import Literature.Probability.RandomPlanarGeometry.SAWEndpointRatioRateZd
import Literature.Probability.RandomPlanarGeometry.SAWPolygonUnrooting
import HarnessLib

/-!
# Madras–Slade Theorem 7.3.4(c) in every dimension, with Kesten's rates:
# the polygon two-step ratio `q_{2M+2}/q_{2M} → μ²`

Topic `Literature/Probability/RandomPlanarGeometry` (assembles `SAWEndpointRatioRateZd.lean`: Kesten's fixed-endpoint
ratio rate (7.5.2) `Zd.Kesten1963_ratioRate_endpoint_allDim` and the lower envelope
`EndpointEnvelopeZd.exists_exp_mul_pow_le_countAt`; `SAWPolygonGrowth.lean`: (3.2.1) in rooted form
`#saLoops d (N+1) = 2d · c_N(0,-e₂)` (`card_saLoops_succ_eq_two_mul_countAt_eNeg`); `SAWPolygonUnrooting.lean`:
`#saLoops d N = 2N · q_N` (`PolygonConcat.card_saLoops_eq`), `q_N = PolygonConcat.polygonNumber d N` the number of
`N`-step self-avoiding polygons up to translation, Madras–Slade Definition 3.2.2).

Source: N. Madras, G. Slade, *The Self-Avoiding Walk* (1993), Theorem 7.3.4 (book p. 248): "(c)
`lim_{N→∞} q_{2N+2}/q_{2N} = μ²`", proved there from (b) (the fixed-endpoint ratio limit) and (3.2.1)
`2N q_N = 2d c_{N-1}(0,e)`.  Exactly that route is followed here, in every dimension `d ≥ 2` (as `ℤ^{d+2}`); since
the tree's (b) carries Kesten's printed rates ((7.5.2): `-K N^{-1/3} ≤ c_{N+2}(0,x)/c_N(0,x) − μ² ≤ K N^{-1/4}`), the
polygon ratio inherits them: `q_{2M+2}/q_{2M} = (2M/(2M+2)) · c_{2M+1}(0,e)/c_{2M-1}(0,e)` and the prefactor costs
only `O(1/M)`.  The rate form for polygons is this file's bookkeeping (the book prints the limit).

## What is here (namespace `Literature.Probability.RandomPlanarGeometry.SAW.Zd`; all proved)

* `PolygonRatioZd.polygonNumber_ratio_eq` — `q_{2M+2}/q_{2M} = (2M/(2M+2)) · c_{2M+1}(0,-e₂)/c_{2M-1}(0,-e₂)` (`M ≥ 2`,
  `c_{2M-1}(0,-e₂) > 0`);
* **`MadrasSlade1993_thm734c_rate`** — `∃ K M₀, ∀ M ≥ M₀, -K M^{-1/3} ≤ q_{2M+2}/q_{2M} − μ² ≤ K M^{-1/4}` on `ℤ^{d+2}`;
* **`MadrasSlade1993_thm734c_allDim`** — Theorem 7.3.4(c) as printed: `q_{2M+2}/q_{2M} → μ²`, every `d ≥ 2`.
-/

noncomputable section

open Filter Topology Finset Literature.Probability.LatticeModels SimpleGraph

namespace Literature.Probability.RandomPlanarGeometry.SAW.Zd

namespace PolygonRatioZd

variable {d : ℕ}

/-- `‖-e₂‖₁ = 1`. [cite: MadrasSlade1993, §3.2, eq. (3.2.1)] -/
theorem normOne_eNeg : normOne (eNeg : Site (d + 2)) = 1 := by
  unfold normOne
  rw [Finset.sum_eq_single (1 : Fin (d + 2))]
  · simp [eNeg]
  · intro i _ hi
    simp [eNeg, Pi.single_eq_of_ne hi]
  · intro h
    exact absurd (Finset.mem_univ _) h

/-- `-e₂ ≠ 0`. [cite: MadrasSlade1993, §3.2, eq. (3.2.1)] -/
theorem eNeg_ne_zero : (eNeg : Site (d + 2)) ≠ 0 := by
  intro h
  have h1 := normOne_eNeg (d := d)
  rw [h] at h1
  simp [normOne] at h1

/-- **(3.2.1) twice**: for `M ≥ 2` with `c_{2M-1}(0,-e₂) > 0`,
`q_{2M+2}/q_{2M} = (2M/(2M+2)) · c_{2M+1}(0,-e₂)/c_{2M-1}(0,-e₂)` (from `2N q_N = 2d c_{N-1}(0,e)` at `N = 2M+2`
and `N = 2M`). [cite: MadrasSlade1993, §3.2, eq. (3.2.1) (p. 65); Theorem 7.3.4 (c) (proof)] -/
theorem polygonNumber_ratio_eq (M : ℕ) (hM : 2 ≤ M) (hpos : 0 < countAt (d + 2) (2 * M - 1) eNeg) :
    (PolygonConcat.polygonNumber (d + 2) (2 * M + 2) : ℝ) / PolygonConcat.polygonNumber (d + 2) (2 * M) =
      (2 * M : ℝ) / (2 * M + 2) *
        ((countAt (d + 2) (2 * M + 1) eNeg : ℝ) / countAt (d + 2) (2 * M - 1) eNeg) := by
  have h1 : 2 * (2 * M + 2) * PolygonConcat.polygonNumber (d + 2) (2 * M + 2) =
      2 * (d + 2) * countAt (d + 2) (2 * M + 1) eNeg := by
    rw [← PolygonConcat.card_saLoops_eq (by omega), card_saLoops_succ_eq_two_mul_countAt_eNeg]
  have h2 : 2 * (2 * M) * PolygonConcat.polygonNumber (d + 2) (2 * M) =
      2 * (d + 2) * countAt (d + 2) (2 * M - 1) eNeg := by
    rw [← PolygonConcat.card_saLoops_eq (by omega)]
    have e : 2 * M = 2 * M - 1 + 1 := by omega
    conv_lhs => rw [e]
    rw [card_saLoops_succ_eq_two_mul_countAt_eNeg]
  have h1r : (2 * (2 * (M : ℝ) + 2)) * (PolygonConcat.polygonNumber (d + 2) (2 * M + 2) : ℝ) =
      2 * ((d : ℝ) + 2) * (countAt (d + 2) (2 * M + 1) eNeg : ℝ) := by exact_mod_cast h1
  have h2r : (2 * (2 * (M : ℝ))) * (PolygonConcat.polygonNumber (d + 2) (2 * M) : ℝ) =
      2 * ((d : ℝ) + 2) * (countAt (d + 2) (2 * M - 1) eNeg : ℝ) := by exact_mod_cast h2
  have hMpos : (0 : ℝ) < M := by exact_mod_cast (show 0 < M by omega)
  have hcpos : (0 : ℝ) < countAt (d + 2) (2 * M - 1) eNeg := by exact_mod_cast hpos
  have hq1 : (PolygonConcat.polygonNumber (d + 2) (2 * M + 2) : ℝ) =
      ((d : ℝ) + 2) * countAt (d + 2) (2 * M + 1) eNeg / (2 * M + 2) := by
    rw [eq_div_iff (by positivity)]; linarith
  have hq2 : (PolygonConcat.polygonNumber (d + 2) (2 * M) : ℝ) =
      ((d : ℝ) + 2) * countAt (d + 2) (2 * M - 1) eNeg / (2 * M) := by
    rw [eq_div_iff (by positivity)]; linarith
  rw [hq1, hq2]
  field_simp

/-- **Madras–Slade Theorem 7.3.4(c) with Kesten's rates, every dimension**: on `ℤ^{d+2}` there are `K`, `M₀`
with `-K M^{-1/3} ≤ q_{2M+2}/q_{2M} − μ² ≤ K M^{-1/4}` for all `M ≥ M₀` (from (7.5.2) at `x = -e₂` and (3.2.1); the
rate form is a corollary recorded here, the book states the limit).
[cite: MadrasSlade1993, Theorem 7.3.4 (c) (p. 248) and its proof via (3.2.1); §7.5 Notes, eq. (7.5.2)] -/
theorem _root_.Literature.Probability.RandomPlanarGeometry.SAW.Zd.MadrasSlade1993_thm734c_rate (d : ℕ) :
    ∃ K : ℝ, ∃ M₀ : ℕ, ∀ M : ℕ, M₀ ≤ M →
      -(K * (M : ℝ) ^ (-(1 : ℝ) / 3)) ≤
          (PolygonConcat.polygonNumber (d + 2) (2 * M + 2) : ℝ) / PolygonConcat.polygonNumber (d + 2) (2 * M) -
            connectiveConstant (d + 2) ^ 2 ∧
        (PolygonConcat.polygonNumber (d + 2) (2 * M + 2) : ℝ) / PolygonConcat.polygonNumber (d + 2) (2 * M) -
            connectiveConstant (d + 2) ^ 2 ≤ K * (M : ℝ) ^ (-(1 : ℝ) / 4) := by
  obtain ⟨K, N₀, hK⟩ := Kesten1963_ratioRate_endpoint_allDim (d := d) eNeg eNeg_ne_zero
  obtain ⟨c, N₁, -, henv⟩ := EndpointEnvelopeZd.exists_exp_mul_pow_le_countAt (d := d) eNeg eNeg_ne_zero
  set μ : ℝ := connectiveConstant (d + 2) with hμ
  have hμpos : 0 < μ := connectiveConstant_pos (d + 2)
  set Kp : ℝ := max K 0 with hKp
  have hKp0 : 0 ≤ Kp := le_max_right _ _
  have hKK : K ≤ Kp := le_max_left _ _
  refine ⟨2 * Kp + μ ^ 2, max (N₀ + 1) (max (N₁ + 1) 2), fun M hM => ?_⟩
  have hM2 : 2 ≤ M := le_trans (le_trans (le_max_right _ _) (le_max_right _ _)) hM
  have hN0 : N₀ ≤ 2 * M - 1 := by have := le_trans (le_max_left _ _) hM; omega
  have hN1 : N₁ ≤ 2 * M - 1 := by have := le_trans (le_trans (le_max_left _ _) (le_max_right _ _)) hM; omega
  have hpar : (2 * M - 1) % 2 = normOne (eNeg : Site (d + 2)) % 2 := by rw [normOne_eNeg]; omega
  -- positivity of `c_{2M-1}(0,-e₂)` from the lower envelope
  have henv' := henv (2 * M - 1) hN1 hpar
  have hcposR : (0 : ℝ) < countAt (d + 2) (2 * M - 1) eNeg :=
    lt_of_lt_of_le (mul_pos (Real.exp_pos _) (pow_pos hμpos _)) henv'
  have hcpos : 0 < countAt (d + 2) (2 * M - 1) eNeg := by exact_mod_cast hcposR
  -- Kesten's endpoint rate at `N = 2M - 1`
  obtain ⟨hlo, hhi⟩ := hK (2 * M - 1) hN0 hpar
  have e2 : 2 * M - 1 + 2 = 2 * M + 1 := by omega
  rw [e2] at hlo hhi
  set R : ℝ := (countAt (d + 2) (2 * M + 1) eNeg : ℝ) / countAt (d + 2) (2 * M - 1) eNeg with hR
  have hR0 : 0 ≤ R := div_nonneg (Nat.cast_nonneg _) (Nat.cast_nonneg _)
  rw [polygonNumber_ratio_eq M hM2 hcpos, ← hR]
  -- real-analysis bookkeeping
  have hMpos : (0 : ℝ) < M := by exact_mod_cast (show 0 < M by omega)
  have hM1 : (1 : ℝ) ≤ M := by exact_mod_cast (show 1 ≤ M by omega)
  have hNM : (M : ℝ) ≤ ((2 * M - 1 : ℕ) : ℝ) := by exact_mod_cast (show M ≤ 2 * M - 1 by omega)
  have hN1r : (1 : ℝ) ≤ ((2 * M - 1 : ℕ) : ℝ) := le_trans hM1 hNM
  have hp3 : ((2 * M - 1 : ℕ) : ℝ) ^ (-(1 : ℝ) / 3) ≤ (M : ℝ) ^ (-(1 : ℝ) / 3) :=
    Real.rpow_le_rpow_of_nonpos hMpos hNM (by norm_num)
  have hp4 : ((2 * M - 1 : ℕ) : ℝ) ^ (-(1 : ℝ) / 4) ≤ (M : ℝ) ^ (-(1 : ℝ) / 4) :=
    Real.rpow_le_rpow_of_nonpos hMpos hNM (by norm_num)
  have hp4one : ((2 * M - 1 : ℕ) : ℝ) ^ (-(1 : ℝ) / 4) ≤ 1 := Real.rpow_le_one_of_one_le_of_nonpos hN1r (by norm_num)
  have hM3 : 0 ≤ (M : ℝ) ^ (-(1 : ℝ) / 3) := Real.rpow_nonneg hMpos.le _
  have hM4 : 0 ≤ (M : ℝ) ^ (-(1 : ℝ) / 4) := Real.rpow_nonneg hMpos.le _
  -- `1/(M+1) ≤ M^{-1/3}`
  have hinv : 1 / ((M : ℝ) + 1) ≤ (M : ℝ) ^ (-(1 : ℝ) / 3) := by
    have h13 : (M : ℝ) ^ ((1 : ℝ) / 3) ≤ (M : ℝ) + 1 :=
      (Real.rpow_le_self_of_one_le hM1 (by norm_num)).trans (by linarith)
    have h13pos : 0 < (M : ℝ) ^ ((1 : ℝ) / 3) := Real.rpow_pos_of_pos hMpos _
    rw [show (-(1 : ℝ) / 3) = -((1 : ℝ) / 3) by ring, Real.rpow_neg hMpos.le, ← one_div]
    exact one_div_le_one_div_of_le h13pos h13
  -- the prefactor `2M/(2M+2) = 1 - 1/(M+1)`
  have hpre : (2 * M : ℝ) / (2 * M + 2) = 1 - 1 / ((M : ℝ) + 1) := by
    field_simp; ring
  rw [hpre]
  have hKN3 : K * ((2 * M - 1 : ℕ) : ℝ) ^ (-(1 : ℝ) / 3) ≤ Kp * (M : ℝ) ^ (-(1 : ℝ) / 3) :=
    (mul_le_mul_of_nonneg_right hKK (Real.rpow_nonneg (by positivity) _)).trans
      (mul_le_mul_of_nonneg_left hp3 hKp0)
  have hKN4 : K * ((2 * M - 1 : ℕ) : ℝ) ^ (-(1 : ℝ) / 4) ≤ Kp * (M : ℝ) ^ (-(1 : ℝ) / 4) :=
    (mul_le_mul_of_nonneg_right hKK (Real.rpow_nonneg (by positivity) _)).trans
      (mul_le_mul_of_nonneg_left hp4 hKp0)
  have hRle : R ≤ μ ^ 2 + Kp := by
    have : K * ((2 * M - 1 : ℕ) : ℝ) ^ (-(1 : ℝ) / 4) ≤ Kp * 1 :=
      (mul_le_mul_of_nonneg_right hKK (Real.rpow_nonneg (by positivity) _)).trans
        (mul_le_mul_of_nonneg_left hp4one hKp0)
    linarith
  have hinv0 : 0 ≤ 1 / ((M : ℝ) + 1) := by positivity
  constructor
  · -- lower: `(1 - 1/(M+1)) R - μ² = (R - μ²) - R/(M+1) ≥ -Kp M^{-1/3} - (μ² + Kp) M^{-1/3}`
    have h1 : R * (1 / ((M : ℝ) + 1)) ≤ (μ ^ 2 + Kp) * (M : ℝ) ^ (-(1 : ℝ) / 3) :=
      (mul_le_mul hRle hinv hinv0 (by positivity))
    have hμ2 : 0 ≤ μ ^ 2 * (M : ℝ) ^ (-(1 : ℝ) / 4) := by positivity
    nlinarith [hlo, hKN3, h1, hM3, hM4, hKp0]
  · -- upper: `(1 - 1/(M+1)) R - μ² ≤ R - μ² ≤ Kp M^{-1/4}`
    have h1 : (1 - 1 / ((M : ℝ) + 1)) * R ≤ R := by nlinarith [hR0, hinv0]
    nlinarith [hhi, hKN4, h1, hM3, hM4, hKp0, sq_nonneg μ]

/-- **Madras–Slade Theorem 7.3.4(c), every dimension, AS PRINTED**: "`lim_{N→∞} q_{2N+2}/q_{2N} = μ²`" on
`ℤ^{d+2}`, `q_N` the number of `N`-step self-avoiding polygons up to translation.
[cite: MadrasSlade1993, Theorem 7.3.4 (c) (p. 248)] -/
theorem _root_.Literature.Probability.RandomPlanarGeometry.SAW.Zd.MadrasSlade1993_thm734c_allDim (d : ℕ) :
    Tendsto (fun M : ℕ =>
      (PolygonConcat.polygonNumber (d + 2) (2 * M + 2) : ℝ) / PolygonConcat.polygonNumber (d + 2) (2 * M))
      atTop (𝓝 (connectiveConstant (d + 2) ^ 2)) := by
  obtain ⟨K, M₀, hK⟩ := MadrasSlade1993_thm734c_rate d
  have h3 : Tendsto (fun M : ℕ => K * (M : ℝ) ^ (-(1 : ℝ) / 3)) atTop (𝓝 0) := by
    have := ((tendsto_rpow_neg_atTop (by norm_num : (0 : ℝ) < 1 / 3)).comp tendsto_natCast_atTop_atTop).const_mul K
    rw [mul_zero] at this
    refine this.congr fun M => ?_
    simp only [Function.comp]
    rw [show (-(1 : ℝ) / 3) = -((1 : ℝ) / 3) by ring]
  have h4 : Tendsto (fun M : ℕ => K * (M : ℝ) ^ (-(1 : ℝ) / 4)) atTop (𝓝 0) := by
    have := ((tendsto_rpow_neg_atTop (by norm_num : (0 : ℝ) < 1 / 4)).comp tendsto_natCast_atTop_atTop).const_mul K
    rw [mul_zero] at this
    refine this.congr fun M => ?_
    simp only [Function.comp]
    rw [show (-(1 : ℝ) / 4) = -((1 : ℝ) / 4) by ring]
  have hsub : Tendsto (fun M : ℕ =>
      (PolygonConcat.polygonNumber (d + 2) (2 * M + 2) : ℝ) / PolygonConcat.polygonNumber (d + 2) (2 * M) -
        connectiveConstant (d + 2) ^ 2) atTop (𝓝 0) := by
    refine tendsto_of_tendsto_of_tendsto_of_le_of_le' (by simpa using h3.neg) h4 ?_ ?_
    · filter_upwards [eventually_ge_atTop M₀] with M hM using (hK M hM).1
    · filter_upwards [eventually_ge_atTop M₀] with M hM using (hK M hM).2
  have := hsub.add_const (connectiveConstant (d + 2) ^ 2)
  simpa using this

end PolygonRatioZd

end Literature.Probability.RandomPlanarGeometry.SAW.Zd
◇ ◇ ◇ ◇
Please, starting with the first line of the material above, write out each line exactly and finish on the line that includes "# Madras–Slade Theorem".

import Literature.Probability.RandomPlanarGeometry.SAWEndpointRatioRateZd
import Literature.Probability.RandomPlanarGeometry.SAWPolygonUnrooting
import HarnessLib

/-!
# Madras–Slade Theorem 7.3.4(c) in every dimension, with Kesten's rates:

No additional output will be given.